I have debugged the eval. py, and now I understand ee_states represents the transformation matrix, and actions means xyz+axis angle+gripper.

But when I load the real world data, there are certain differences in the data, Specifically, I find a difference between actions and ee_states. In my understanding, ee_states_{t+1} = ee_states_{t} + actions_{t}, but it does not hold true.

My code is as following:

import h5py
import numpy as np
from scipy.spatial.transform import Rotation as R
import robosuite.utils.transform_utils as trans

def calc_goal_rotmat(delta: np.ndarray, current_orientation: np.ndarray):
    quat_error = trans.axisangle2quat(delta)
    rotation_mat_error = trans.quat2mat(quat_error)
    goal_orientation = np.dot(rotation_mat_error, current_orientation)
    return goal_orientation

def scale_action(action: np.ndarray):
    """
    this function is used when I run the eval.py
    reference from robosuite.controllers.base_controller.Controller.scale_action 
    [robosuite](https://github.com/ARISE-Initiative/robosuite/blob/b9d8d3de5e3dfd1724f4a0e6555246c460407daa/robosuite/controllers/base_controller.py#L104)
    action: np.ndarray shape = (N, 6)
    """
    input_min = np.array([-1., -1., -1., -1., -1., -1.])
    input_max = np.array([1., 1., 1., 1., 1., 1.])
    output_max = np.array([0.05, 0.05, 0.05, 0.5 , 0.5 , 0.5 ])
    output_min = np.array([-0.05, -0.05, -0.05, -0.5 , -0.5 , -0.5 ])
    action_scale = np.abs(output_max - output_min) / np.abs(input_max - input_min)
    action_output_transform = (output_max + output_min) / 2.0
    action_input_transform = (input_max + input_min) / 2.0
    return (action - action_input_transform) * action_scale + action_output_transform

f = h5py.File("RW8_open_the_top_drawer_demo.hdf5", "r")  # load the read world data
actions = np.array(f["data/demo_0/actions"])
actions[:, :-1] = scale_action(actions[:, :-1])  # scale action

ee_states = np.array(f["data/demo_0/obs/ee_states"]).reshape(-1, 4, 4).transpose(0, 2, 1)  # ee pose in base frame (N, 4, 4)
ee_rotmat = ee_states[:, :3, :3]  # (N, 3, 3)

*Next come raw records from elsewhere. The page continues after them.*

/-! ### The certificate -/

/-- **THE PRINTED TEARING INDEX OF `ψ` EXISTS AND EQUALS `deltaPrime`** (`m = 3`): `Tearing.IsDeltaPrime ψ ψ′ 1 (b_R − b_L)`
[Miyamoto2007 §9.1 (9.16); Schnack2009 (34.13)], by `isDeltaPrime_of_matching` (`δ = 2/5`, `x₀ = 1/4`, patch facts
`smallPatchOn_two_fifths` / `logPatchOn_two_fifths`). [instance data] -/
theorem isDeltaPrime_psi : Tearing.IsDeltaPrime M3.psi M3.psi' 1 M3.deltaPrime := by
  have hL : M3.IsScaledOuterSolution (M3.comb M3.bL) (M3.comb' M3.bL) (Ioo (1 - 2 / 5) 1) := by
    rw [show (1 : ℝ) - 2 / 5 = 3 / 5 by norm_num]; exact comb_outer_left M3.bL
  have hR : M3.IsScaledOuterSolution (fun u => M3.aR⁻¹ * M3.wallR u) (fun u => M3.aR⁻¹ * M3.wallR' u) (Ioo 1 (1 + 2 / 5)) :=
    (wall_spec.2.2.mono fun u hu => hu.1).smul M3.aR⁻¹
  have hLm : M3.comb M3.bL (1 - 1 / 4) = (scalarLogSol pc M3.qc 1 (14 / 5) Real.log (-(1 / 4 : ℝ))).1
      + M3.bL * (scalarSmallSol pc M3.qc (-(1 / 4 : ℝ))).1 := by
    rw [M3.comb, show (1 : ℝ) - 1 / 4 - 1 = -(1 / 4) by norm_num]
  have hLm' : M3.comb' M3.bL (1 - 1 / 4) = (scalarLogSol pc M3.qc 1 (14 / 5) Real.log (-(1 / 4 : ℝ))).2
      + M3.bL * (scalarSmallSol pc M3.qc (-(1 / 4 : ℝ))).2 := by
    rw [M3.comb', show (1 : ℝ) - 1 / 4 - 1 = -(1 / 4) by norm_num]
  have hRm : M3.aR⁻¹ * M3.wallR (1 + 1 / 4) = (scalarLogSol pc M3.qc 1 (14 / 5) Real.log (1 / 4 : ℝ)).1
      + M3.bR (M3.wallR (5 / 4)) (M3.wallR' (5 / 4)) * (scalarSmallSol pc M3.qc (1 / 4 : ℝ)).1 := by
    rw [show (1 : ℝ) + 1 / 4 = 5 / 4 by norm_num]; exact wall_match.1
  have hRm' : M3.aR⁻¹ * M3.wallR' (1 + 1 / 4) = (scalarLogSol pc M3.qc 1 (14 / 5) Real.log (1 / 4 : ℝ)).2
      + M3.bR (M3.wallR (5 / 4)) (M3.wallR' (5 / 4)) * (scalarSmallSol pc M3.qc (1 / 4 : ℝ)).2 := by
    rw [show (1 : ℝ) + 1 / 4 = 5 / 4 by norm_num]; exact wall_match.2
  have hψl : ∀ u ∈ Ioo (1 - 2 / 5 : ℝ) 1, M3.psi u = M3.comb M3.bL u ∧ M3.psi' u = M3.comb' M3.bL u := by
    intro u hu
    exact psi_eq_comb_left u ⟨by linarith [hu.1], hu.2⟩
  have hψr : ∀ u ∈ Ioo (1 : ℝ) (1 + 2 / 5), M3.psi u = M3.aR⁻¹ * M3.wallR u ∧ M3.psi' u = M3.aR⁻¹ * M3.wallR' u :=
    fun u hu => psi_eq_wall_right u hu.1
  exact isDeltaPrime_of_matching (by norm_num) (by norm_num) (by norm_num) smallPatchOn_two_fifths
    logPatchOn_two_fifths hL hR hLm hLm' hRm hRm' hψl psi_one hψr

/-- **`r_s Δ′_{3,2} = -0.9118731469 ± 1.84e-05 < 0`** (`bR_sub_bL_of_box` on the chain box `wallR_box`;
VALIDATED float preview `−0.91187`). [instance data] -/
theorem deltaPrime_val : |M3.deltaPrime - ((-91187314691 / 100000000000 : ℝ))| ≤ (46077 / 2500000000 : ℝ) ∧ M3.deltaPrime < 0 :=
  bR_sub_bL_of_box wallR_box.1 wallR_box.2

/-- **`-0.9119 < r_s Δ′_{3,2} < -0.91185`.** [instance data] -/
theorem deltaPrime_bounds : ((-9119 / 10000 : ℝ)) < M3.deltaPrime ∧ M3.deltaPrime < ((-18237 / 20000 : ℝ)) := by
  have h := abs_le.1 deltaPrime_val.1
  constructor <;> linarith [h.1, h.2]

/-- `Δ′` of `ψ` is NEGATIVE, in the printed sense (any `Δ` with `IsDeltaPrime ψ ψ′ 1 Δ` equals `deltaPrime`). [instance data] -/
theorem deltaPrime_neg_of_isDeltaPrime {Δ : ℝ} (h : Tearing.IsDeltaPrime M3.psi M3.psi' 1 Δ) : Δ < 0 := by
  rw [h.unique isDeltaPrime_psi]; exact deltaPrime_val.2

/-! ### The schema verdict: MODEL M₃ against the class `C = {(3,2)}` — THE STABLE SIDE, A POSITIVE MARGIN -/

open ResistiveSchemas

/-- THE TEARING DATA OF MODEL M₃ ON THE CLASS `C = {(3,2)}` (single mode; the index of the axis-regular, wall-vanishing
outer solution `ψ`, certified above). MODELLED: other resonant modes of the profile are NOT in this class. [instance data] -/
def tearingData32 : TearingData where
  resonant := {((3 : ℤ), (2 : ℤ))}
  deltaPrime := fun _ => M3.deltaPrime

/-- **THE PRINTED CRITERION HOLDS FOR MODEL M₃ ON `C = {(3,2)}`**: `Δ′_{3,2} < 0` — MODEL M₃ is on the STABILITY side of
the zero-β constant-ψ tearing criterion [Schnack2009 (34.15); Miyamoto2007 (9.24); FurthKilleenRosenbluth1963 §V] for the
`(3,2)` mode. A statement about MODEL M₃ and class C only (sufficient for linear tearing stability in every printed
layer model of models/F3-SCOPING.md §3 W2; not a growth rate, not about any device). [instance data] -/
theorem criterionHolds : tearingSchema.CriterionHolds M3.tearingData32 := by
  rw [tearingSchema_criterionHolds_iff]
  intro i hi
  exact deltaPrime_val.2

/-- Margins of MODEL M₃ against `C`: `m` is a margin iff `m ≤ −r_s Δ′_{3,2}`. [instance data] -/
theorem hasMargin_iff (m : ℝ) : tearingSchema.HasMargin M3.tearingData32 m ↔ m ≤ -M3.deltaPrime := by
  rw [tearingSchema_hasMargin_iff]
  simp only [M3.tearingData32, Set.mem_singleton_iff, forall_eq]
  exact le_neg

/-- **THE CERTIFIED POSITIVE MARGIN** («margin `m` for MODEL M₃ against class `C`», `MarginSchema.HasMargin`):
`m = 0.91185` IS a margin and `m = 0.9119` is NOT — the margin `−r_s Δ′_{3,2}` is POSITIVE, enclosed to `5·10⁻⁵`.
[instance data] -/
theorem margin_certified :
    tearingSchema.HasMargin M3.tearingData32 ((18237 / 20000 : ℝ)) ∧
      ¬ tearingSchema.HasMargin M3.tearingData32 ((9119 / 10000 : ℝ)) := by
  rw [hasMargin_iff, hasMargin_iff]
  refine ⟨by linarith [deltaPrime_bounds.2], fun h => ?_⟩
  linarith [deltaPrime_bounds.1]

/-- **MODEL M₃ HAS A POSITIVE TEARING MARGIN AGAINST `C = {(3,2)}`** (`MarginSchema.HasPositiveMargin`, witness
`m = 0.91185`). [instance data] -/
theorem hasPositiveMargin : tearingSchema.HasPositiveMargin M3.tearingData32 :=
  ⟨(18237 / 20000 : ℝ), by norm_num, margin_certified.1⟩

end M3

end TearingFRS1

end Summit.Ventures.FusionMHD.Models

end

for i in range(ee_rotmat.shape[0] - 1):
    target_rotmat = calc_goal_rotmat(actions[i, 3:6], ee_rotmat[i])
    print("max rot difference:", np.abs(R.from_matrix(target_rotmat).as_rotvec() - R.from_matrix(ee_rotmat[i + 1]).as_rotvec()).max(), end=", ")
    print("max xyz difference:", np.abs(ee_states[i + 1, :3, 3] - (ee_states[i, :3, 3] + actions[i, :3])).max())
f.close()

The output is as follows:

max rot difference: 0.06717731695839074, max xyz difference: 0.026428571428571412
max rot difference: 0.12910619805085455, max xyz difference: 0.017571192556700033
max rot difference: 0.12899400616200962, max xyz difference: 0.016694306660440306
max rot difference: 0.1273171033890601, max xyz difference: 0.014875318641103308
max rot difference: 0.11722738636511609, max xyz difference: 0.01575476722665664
max rot difference: 0.09960029660031305, max xyz difference: 0.020507130148286645
max rot difference: 0.0881736445381789, max xyz difference: 0.024517996159409694
max rot difference: 0.08918299972444184, max xyz difference: 0.02454872393192914
max rot difference: 0.0917978538396374, max xyz difference: 0.025392810946219313
max rot difference: 0.10303586422841801, max xyz difference: 0.023936941918841825
max rot difference: 0.10536312644094174, max xyz difference: 0.023651353628730443
max rot difference: 0.10443637685785037, max xyz difference: 0.01868286831938254
max rot difference: 0.1047047346610528, max xyz difference: 0.015359910272096378
...

I think there may be a problem with the parameters in the function scale_action.
Can you help me solve it? @ShahRutav
Thanks.

ShahRutav · 2023-11-13T05:10:38Z

Hi,

Thanks for showing interest in our work. The equation ee_states_{t+1} = ee_states_{t} + actions_{t} might have a relatively higher error since the robot might not fully achieve action_{t} before predicting action for the next time step.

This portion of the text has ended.